/-- `c_f(σ⁻¹)(p) = -c_{⟨σ⁻¹⟩f}(σ)(σ⁻¹p)` for `σ ∈ Γ₀(N)`. [folklore] -/
theorem periodFn1_inv (f : CuspForm (Gamma1 N) (n + 2)) (σ : Gamma0 N) (p : Fin 2 → ℂ) :
    periodFn1 n f ((σ⁻¹ : Gamma0 N) : SL(2, ℤ)) p =
      -periodFn1 n (diamondOp N (n + 2) (Gamma0Map N σ⁻¹) f) σ
        ((icmat ((σ⁻¹ : Gamma0 N) : SL(2, ℤ))).mulVec p) := by
  have h := periodFn1_mul f σ⁻¹ (σ : SL(2, ℤ)) ((icmat ((σ⁻¹ : Gamma0 N) : SL(2, ℤ))).mulVec p)
  have h1 : ((σ⁻¹ : Gamma0 N) : SL(2, ℤ)) * (σ : SL(2, ℤ)) = 1 := by simp
  have h2 : (icmat (σ : SL(2, ℤ))).mulVec ((icmat ((σ⁻¹ : Gamma0 N) : SL(2, ℤ))).mulVec p) = p := by
    rw [Matrix.mulVec_mulVec, ← icmat_mul]
    simp
  rw [h1, periodFn1_one, h2] at h
  linear_combination -h

/-- Additivity in `f`. [folklore] -/
theorem periodFn1_add (f g : CuspForm (Gamma1 N) (n + 2)) (γ : SL(2, ℤ)) (p : Fin 2 → ℂ) :
    periodFn1 n (f + g) γ p = periodFn1 n f γ p + periodFn1 n g γ p := by
  simp only [periodFn1]
  have h1 : (⇑(f + g) : ℍ → ℂ) ∣[(n + 2 : ℤ)] γ = ⇑f ∣[(n + 2 : ℤ)] γ + ⇑g ∣[(n + 2 : ℤ)] γ := by
    rw [CuspForm.coe_add, SlashAction.add_slash]
  rw [h1, (isCuspFunction_slash_gamma1 f γ).eichlerKernel_add (isCuspFunction_slash_gamma1 g γ),
    CuspForm.coe_add, (isCuspFunction_one_gamma1 f).eichlerKernel_add (isCuspFunction_one_gamma1 g)]
  ring
import Literature.NumberTheory.LFunctions.RHClassicalEquivalents
import Literature.NumberTheory.LFunctions.LevinsonMontgomeryTheorem
import Literature.NumberTheory.LFunctions.ZetaLowHeightZeros.Zeta0to4
import Literature.NumberTheory.LFunctions.ZetaLowHeightZeros.Zeta4to7h
import Literature.NumberTheory.LFunctions.ZetaLowHeightZeros.Zeta7hto11
import Literature.NumberTheory.LFunctions.ZetaLowHeightZeros.DZeta0to3
import Literature.NumberTheory.LFunctions.ZetaLowHeightZeros.DZeta3to5h
import Literature.NumberTheory.LFunctions.ZetaLowHeightZeros.DZeta5hto8
import Literature.NumberTheory.LFunctions.ZetaLowHeightZeros.DZeta8to10h
import HarnessLib

/-!
# rh.S18 discharged: Speiser's theorem `RH ↔ ζ'(s) ≠ 0 for 0 < Re s < ½`

Trunk T-ANT (`NumberTheory/LFunctions`), family RH. Companion ("Proofs") file of
`Literature/NumberTheory/LFunctions/RHClassicalEquivalents.lean` for its **rh.S18** named fact
`Literature.NumberTheory.LFunctions.speiser_iff` (A. Speiser, Math. Ann. 110 (1934/35); proof along N. Levinson,
H. L. Montgomery, *Zeros of the derivatives of the Riemann zeta-function*, Acta Math. 133 (1974),
Theorem 1 and its Corollary). The sibling files `RHClassicalEquivalentsProofs.lean` (rh.S27) and
`RHClassicalEquivalentsVonKochProofs.lean` (rh.S19) are independent of this one.

The chain of tree results assembled here:

* `LevinsonMontgomeryTheorem.lean`: Levinson–Montgomery's Theorem 1 (1.1) proved
  (`levinsonMontgomery_thm1_isBigO_holds`: argument principle on `[0, ½-δ] × [t₁, t₂]`,
  the sign lemmas for `Re ζ'/ζ` of `LevinsonMontgomerySigns.lean` — Hadamard product
  `HadamardGenusZeroProofs.lean`, Stirling-type digamma bound `DigammaGauss.lean` — and Backlund's
  `O(log T)` bound `LevinsonMontgomeryBacklund.lean`), and (1.2) reduced to two low-height facts
  (`levinsonMontgomery_thm1_seq_of`);
* the seven kernel-checked certificates `ZetaLowHeightZeros/*.lean` (Euler–Maclaurin
  enclosures `ZetaLowHeightZeros.lean` in the fixed-point interval arithmetic
  `Analysis/ValidatedNumerics/FixedPointInterval.lean`, and the winding-number certificate
  theorem `Analysis/Complex/WindingCertificate.lean`), giving `ζ ≠ 0` on `(0,½) × (0, 11]` and
  `ζ' ≠ 0` on `(0,½) × (0, 10.5]` — the classical numerical inputs (Gram 1903, Spira 1965) of
  Levinson–Montgomery's proof, here recomputed and certified;
* `LevinsonMontgomery.lean`: the Corollary (Speiser's theorem) from Theorem 1
  (`speiser_iff_of_levinsonMontgomery_thm1`, with the real-axis facts `ζ(σ) ≠ 0`, `ζ'(σ) ≠ 0`
  proved there and the open-strip description of the non-trivial zeros `ZetaZerosProofs.lean`).

## Main results

* `Literature.NumberTheory.LFunctions.riemannZeta_ne_zero_lowHeight` — `ζ(s) ≠ 0` for `0 < Re s < ½`, `0 < Im s ≤ 21/2`;
* `Literature.NumberTheory.LFunctions.deriv_riemannZeta_ne_zero_lowHeight` — `ζ'(s) ≠ 0` for `0 < Re s < ½`, `0 < Im s ≤ 10`;
* `Literature.NumberTheory.LFunctions.levinsonMontgomery_thm1_seq_holds` — discharge of Levinson–Montgomery (1.2);
* `Literature.NumberTheory.LFunctions.speiser_iff_holds` — **discharge of rh.S18**.

All depend only on the axioms `propext`, `Classical.choice`, `Quot.sound`. The file has no
definitions.

## References

* A. Speiser, *Geometrisches zur Riemannschen Zetafunktion*, Math. Ann. 110 (1934/35), 514–521.
* N. Levinson, H. L. Montgomery, *Zeros of the derivatives of the Riemann zeta-function*, Acta
  Math. 133 (1974), 49–65, Theorem 1 and Corollary.
-/

namespace Literature.NumberTheory.LFunctions

open ZetaLowHeightZeros.ZetaNum

/-- **`ζ(s) ≠ 0` for `0 < Re s < ½`, `0 < Im s ≤ 21/2`** (certified computation: the three
certificates on `(0,4]`, `(4, 15/2]`, `(15/2, 11]`; classically Gram 1903, i.e. the tree's
`Literature.RiemannHypothesisInStripUpTo 50`, cf. `speiser_iff_of_rhUpTo_spira`). [folklore] -/
theorem riemannZeta_ne_zero_lowHeight :
    ∀ s : ℂ, 0 < s.re → s.re < 1 / 2 → 0 < s.im → s.im ≤ 21 / 2 → riemannZeta s ≠ 0 := by
  intro s h0 h1 h2 h3
  rcases le_or_gt s.im 4 with h4 | h4
  · exact riemannZeta_ne_zero_Zeta0to4 h0 h1 h2 h4
  rcases le_or_gt s.im (15 / 2) with h5 | h5
  · exact riemannZeta_ne_zero_Zeta4to7h h0 h1 h4 h5
  · exact riemannZeta_ne_zero_Zeta7hto11 h0 h1 h5 (by linarith)

/-- **`ζ'(s) ≠ 0` for `0 < Re s < ½`, `0 < Im s ≤ 10`** (certified computation: the four
certificates on `(0,3]`, `(3, 11/2]`, `(11/2, 8]`, `(8, 21/2]`; classically Spira 1965, cf. the
named fact `spira1965_deriv_riemannZeta_ne_zero`). [folklore] -/
theorem deriv_riemannZeta_ne_zero_lowHeight :
    ∀ s : ℂ, 0 < s.re → s.re < 1 / 2 → 0 < s.im → s.im ≤ 10 → deriv riemannZeta s ≠ 0 := by
  intro s h0 h1 h2 h3
  rcases le_or_gt s.im 3 with h4 | h4
  · exact deriv_riemannZeta_ne_zero_DZeta0to3 h0 h1 h2 h4
  rcases le_or_gt s.im (11 / 2) with h5 | h5
  · exact deriv_riemannZeta_ne_zero_DZeta3to5h h0 h1 h4 h5
  rcases le_or_gt s.im 8 with h6 | h6
  · exact deriv_riemannZeta_ne_zero_DZeta5hto8 h0 h1 h5 h6
  · exact deriv_riemannZeta_ne_zero_DZeta8to10h h0 h1 h6 (by linarith)

/-- **Levinson–Montgomery, Theorem 1 (1.2), proved**: unless `N⁻(T) > T/2` for all large `T`,
there is `T_j → ∞` with `N₁⁻(T_j) = N⁻(T_j)` (`levinsonMontgomery_thm1_seq_of` and the two
certified low-height facts). [cite: LevinsonMontgomery1974, Thm. 1 (1.2)] -/
theorem levinsonMontgomery_thm1_seq_holds : levinsonMontgomery_thm1_seq :=
  levinsonMontgomery_thm1_seq_of riemannZeta_ne_zero_lowHeight deriv_riemannZeta_ne_zero_lowHeight

/-- **rh.S18, proved — Speiser's theorem**: the Riemann Hypothesis is equivalent to `ζ'(s)`
having no zeros in the open half-strip `0 < Re s < ½` (Speiser 1934; Levinson–Montgomery 1974,
Corollary to Theorem 1). [cite: Speiser1934, Satz (via LevinsonMontgomery1974 Thm 1)] -/
theorem speiser_iff_holds : speiser_iff :=
  speiser_iff_of_lowHeight riemannZeta_ne_zero_lowHeight deriv_riemannZeta_ne_zero_lowHeight

end Literature.NumberTheory.LFunctions
/-! ### The CM lattice of discriminant `−8`: real period `2K(√2−1)`, multiplication by `2√−2` -/

/-- **The Weierstrass model of `K(√2 − 1)`.** There is a period pair `(ω₁, ω₂)` with
`g₂ = (60 − 40√2)/3`, `g₃ = (560 − 392√2)/27` (the cubic `4(x−e₁)(x−e₂)(x−e₃)`,
`e₁ = (2√2−1)/3`, `e₂ = (5−4√2)/3`, `e₃ = (2√2−4)/3`), whose lattice `Λ` satisfies
`2√2·i·Λ ⊆ Λ` (complex multiplication by `2√−2`), and whose first period is
`ω₁ = Ω₀ = 2K(√2−1)`. Ingredients: Uniformization; the real-period formula for `Λ` (`Ω₀ = 2K`)
and for `iΛ` (`Ω₀' = 2K'`); COROLLARY XIX.2 of the calculus (`K' = √2K`, so `Ω₀' = √2Ω₀`);
`Λ ∩ ℝ = ℤΩ₀`, `Λ ∩ iℝ = ℤiΩ₀'`. [this work] -/
theorem soloInformed_exists_cm_periodPair_sqrtTwo (K : IntegralRep 1)
    (hKd : K.domain = {x : Fin 1 → ℝ | x 0 ∈ Ioo (0:ℝ) 1})
    (hKi : EqOn K.integrand (fun x => (√(1 - x 0 ^ 2))⁻¹ *
      (√(1 - (√2 - 1) ^ 2 * x 0 ^ 2))⁻¹) K.domain) :
    ∃ L : PeriodPair, L.g₂ = (((60 - 40 * √2) / 3 : ℝ) : ℂ) ∧
      L.g₃ = (((560 - 392 * √2) / 27 : ℝ) : ℂ) ∧
      (∀ l ∈ L.lattice, ((2 * √2 : ℝ) : ℂ) * Complex.I * l ∈ L.lattice) ∧
      L.ω₁ = ((2 * K.value : ℝ) : ℂ) := by
  have hs2 : (√2 : ℝ) ^ 2 = 2 := Real.sq_sqrt (by norm_num)
  have hs2p : (1:ℝ) < √2 := by
    rw [show (1:ℝ) = √1 from Real.sqrt_one.symm]
    exact Real.sqrt_lt_sqrt (by norm_num) (by norm_num)
  have hs2l : (√2 : ℝ) < 3 / 2 := by nlinarith [Real.sqrt_nonneg 2]
  -- the complementary representation `K'` and `K' = √2 K` (COROLLARY XIX.2)
  have hμ' : 1 - (√2 - 1) ^ 2 ∈ Ioo (0:ℝ) 1 := ⟨by nlinarith, by nlinarith⟩
  have h2 : IsAlgebraic ℚ (√2 : ℝ) := ⟨Polynomial.X ^ 2 - Polynomial.C 2,
    (Polynomial.monic_X_pow_sub_C (2 : ℚ) two_ne_zero).ne_zero, by simp [Real.sq_sqrt]⟩
  have hμ'a : IsAlgebraic ℚ (1 - (√2 - 1) ^ 2 : ℝ) :=
    isAlgebraic_one.sub ((h2.sub isAlgebraic_one).pow 2)
  obtain ⟨K', hK'd, hK'i⟩ := soloInformed_exists_ellipticK_rep _ hμ' hμ'a
  have hKK' : K'.value = √2 * K.value :=
    soloInformed_ellipticK_sqrtTwoSubOne_complementary_value K K' hKd hKi hK'd (fun x _ => hK'i x)
  have hKv : K.value = ∫ s in Ioo (0:ℝ) 1, (√(1 - s ^ 2))⁻¹ * (√(1 - (√2 - 1) ^ 2 * s ^ 2))⁻¹ :=
    soloInformed_value_eq_integral_Ioo K _ hKd hKi
  have hK'v : K'.value =
      ∫ s in Ioo (0:ℝ) 1, (√(1 - s ^ 2))⁻¹ * (√(1 - (1 - (√2 - 1) ^ 2) * s ^ 2))⁻¹ :=
    soloInformed_value_eq_integral_Ioo K' _ hK'd (fun x _ => hK'i x)
  -- the lattice, from the Uniformization Theorem
  have hdisc : ((60 - 40 * √2) / 3 : ℝ) ^ 3 - 27 * ((560 - 392 * √2) / 27) ^ 2 =
      64 * (99 - 70 * √2) := by
    linear_combination ((134336 - 64000 * √2) / 27) * hs2
  have hdisc0 : ((60 - 40 * √2) / 3 : ℝ) ^ 3 - 27 * ((560 - 392 * √2) / 27) ^ 2 ≠ 0 := by
    rw [hdisc]
    have : 70 * √2 < 99 := by nlinarith [Real.sqrt_nonneg 2]
    positivity
  obtain ⟨L₀, h₂, h₃⟩ := PeriodPair.uniformization_holds (((60 - 40 * √2) / 3 : ℝ) : ℂ)
    (((560 - 392 * √2) / 27 : ℝ) : ℂ) (by exact_mod_cast hdisc0)
  have hreal : L₀.IsReal :=
    PeriodPair.isReal_of_g₂_g₃_real PeriodPair.uniformization_unique_holds (by simp [h₂])
      (by simp [h₃])
  -- real period of `Λ`: `Ω₀ = 2K`
  have hf : ∀ x, 4 * x ^ 3 - L₀.g₂.re * x - L₀.g₃.re =
      4 * ((x - (2 * √2 - 1) / 3) * (x - (5 - 4 * √2) / 3) * (x - (2 * √2 - 4) / 3)) := by
    intro x
    rw [h₂, h₃, Complex.ofReal_re, Complex.ofReal_re]
    linear_combination ((16 / 3) * x + (240 - 64 * √2) / 27) * hs2
  have hΩ₀ : L₀.minRealPeriod / 2 = K.value := by
    rw [soloInformed_minRealPeriod_div_two_eq_of_roots hreal hf (by linarith) (by linarith)
      (by ring), hKv]
    refine setIntegral_congr_fun measurableSet_Ioo fun s _ ↦ ?_
    rw [show (5 - 4 * √2) / 3 - (2 * √2 - 4) / 3 = (√2 - 1) ^ 2 by linear_combination -hs2]
  -- real period of `iΛ`: `Ω₀' = 2K'`
  set L₁ := L₀.mulLeft Complex.I Complex.I_ne_zero with hL₁
  have hreal₁ : L₁.IsReal := hreal.mulLeft_I
  have hf₁ : ∀ x, 4 * x ^ 3 - L₁.g₂.re * x - L₁.g₃.re =
      4 * ((x - (4 - 2 * √2) / 3) * (x - (4 * √2 - 5) / 3) * (x - (1 - 2 * √2) / 3)) := by
    intro x
    rw [hL₁, PeriodPair.g₂_mulLeft_I, PeriodPair.g₃_mulLeft_I, Complex.neg_re]
    linear_combination (-1 : ℝ) * hf (-x)
  have hΩ₁ : L₁.minRealPeriod / 2 = K'.value := by
    rw [soloInformed_minRealPeriod_div_two_eq_of_roots hreal₁ hf₁ (by linarith) (by linarith)
      (by ring), hK'v]
    refine setIntegral_congr_fun measurableSet_Ioo fun s _ ↦ ?_
    rw [show (4 * √2 - 5) / 3 - (1 - 2 * √2) / 3 = 1 - (√2 - 1) ^ 2 by linear_combination hs2]
  -- complex multiplication by `2√2 i`
  have hΩ₁eq : L₁.minRealPeriod = √2 * L₀.minRealPeriod := by
    rw [show L₁.minRealPeriod = 2 * (√2 * K.value) by linarith,
      show L₀.minRealPeriod = 2 * K.value by linarith]
    ring
  have hΩ₀mem : (L₀.minRealPeriod : ℂ) ∈ L₀.lattice := hreal.minRealPeriod_mem_lattice
  have hIΩ₁mem : Complex.I * (L₁.minRealPeriod : ℂ) ∈ L₀.lattice := by
    have h1 : (L₁.minRealPeriod : ℂ) ∈ L₁.lattice := hreal₁.minRealPeriod_mem_lattice
    rw [hL₁, PeriodPair.mem_mulLeft_lattice, Complex.inv_I, neg_mul] at h1
    exact neg_mem_iff.mp h1
  have hs2c : ((√2 : ℝ) : ℂ) ^ 2 = 2 := by exact_mod_cast hs2
  have hΩ₁c : (L₁.minRealPeriod : ℂ) = ((√2 : ℝ) : ℂ) * (L₀.minRealPeriod : ℂ) := by
    rw [hΩ₁eq]; push_cast; ring
  have hcm : ∀ l ∈ L₀.lattice, ((2 * √2 : ℝ) : ℂ) * Complex.I * l ∈ L₀.lattice := by
    intro l hl
    have hconj : conj l ∈ L₀.lattice := hreal l hl
    have hre : ((2 * l.re : ℝ) : ℂ) ∈ L₀.lattice := by
      have := add_mem hl hconj
      rwa [Complex.add_conj] at this
    obtain ⟨k, hk⟩ := hreal.exists_eq_int_mul hre
    have him : ((-(2 * l.im) : ℝ) : ℂ) ∈ L₁.lattice := by
      rw [hL₁, PeriodPair.mem_mulLeft_lattice, Complex.inv_I]
      have := sub_mem hl hconj
      rw [Complex.sub_conj] at this
      convert this using 1
      push_cast
      ring
    obtain ⟨k', hk'⟩ := hreal₁.exists_eq_int_mul him
    have h2l : (2:ℂ) * l = (k : ℂ) * (L₀.minRealPeriod : ℂ) -
        (k' : ℂ) * (L₁.minRealPeriod : ℂ) * Complex.I := by
      have e1 : (2:ℂ) * l = ((2 * l.re : ℝ) : ℂ) + ((2 * l.im : ℝ) : ℂ) * Complex.I := by
        rw [← Complex.add_conj, ← Complex.sub_conj]; ring
      rw [e1, hk, show (2 * l.im : ℝ) = -(k' * L₁.minRealPeriod) by linarith]
      push_cast
      ring
    have key : ((2 * √2 : ℝ) : ℂ) * Complex.I * l =
        (k : ℂ) * (Complex.I * (L₁.minRealPeriod : ℂ)) +
          ((2 * k' : ℤ) : ℂ) * (L₀.minRealPeriod : ℂ) := by
      push_cast
      linear_combination ((√2 : ℝ) : ℂ) * Complex.I * h2l +
        ((k' : ℂ) * ((√2 : ℝ) : ℂ) - (k : ℂ) * Complex.I) * hΩ₁c +
        ((k' : ℂ) * (L₀.minRealPeriod : ℂ)) * hs2c -
        (((√2 : ℝ) : ℂ) * (k' : ℂ) * (L₁.minRealPeriod : ℂ)) * Complex.I_sq
    rw [key]
    refine add_mem ?_ ?_
    · rw [← zsmul_eq_mul]; exact zsmul_mem hIΩ₁mem k
    · rw [← zsmul_eq_mul]; exact zsmul_mem hΩ₀mem (2 * k')
  -- rebase so that `ω₁ = Ω₀`
  obtain ⟨L, hL, hω₁⟩ := hreal.exists_lattice_eq_ω₁_eq
  refine ⟨L, by rw [PeriodPair.g₂_eq_of_lattice_eq hL, h₂],
    by rw [PeriodPair.g₃_eq_of_lattice_eq hL, h₃], fun l hl ↦ ?_, ?_⟩
  · rw [hL] at hl ⊢
    exact hcm l hl
  · rw [hω₁, show L₀.minRealPeriod = 2 * K.value by linarith]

----

- _Your goal_:
Exact duplication is required for the lines above, from the line that contains "rcases le_or_gt s.im 4 with h4 | h4" to the line that contains "1965, cf. the", inclusive; omit all others.

- _Exercise result_:
  rcases le_or_gt s.im 4 with h4 | h4
  · exact riemannZeta_ne_zero_Zeta0to4 h0 h1 h2 h4
  rcases le_or_gt s.im (15 / 2) with h5 | h5
  · exact riemannZeta_ne_zero_Zeta4to7h h0 h1 h4 h5
  · exact riemannZeta_ne_zero_Zeta7hto11 h0 h1 h5 (by linarith)

/-- **`ζ'(s) ≠ 0` for `0 < Re s < ½`, `0 < Im s ≤ 10`** (certified computation: the four
certificates on `(0,3]`, `(3, 11/2]`, `(11/2, 8]`, `(8, 21/2]`; classically Spira 1965, cf. the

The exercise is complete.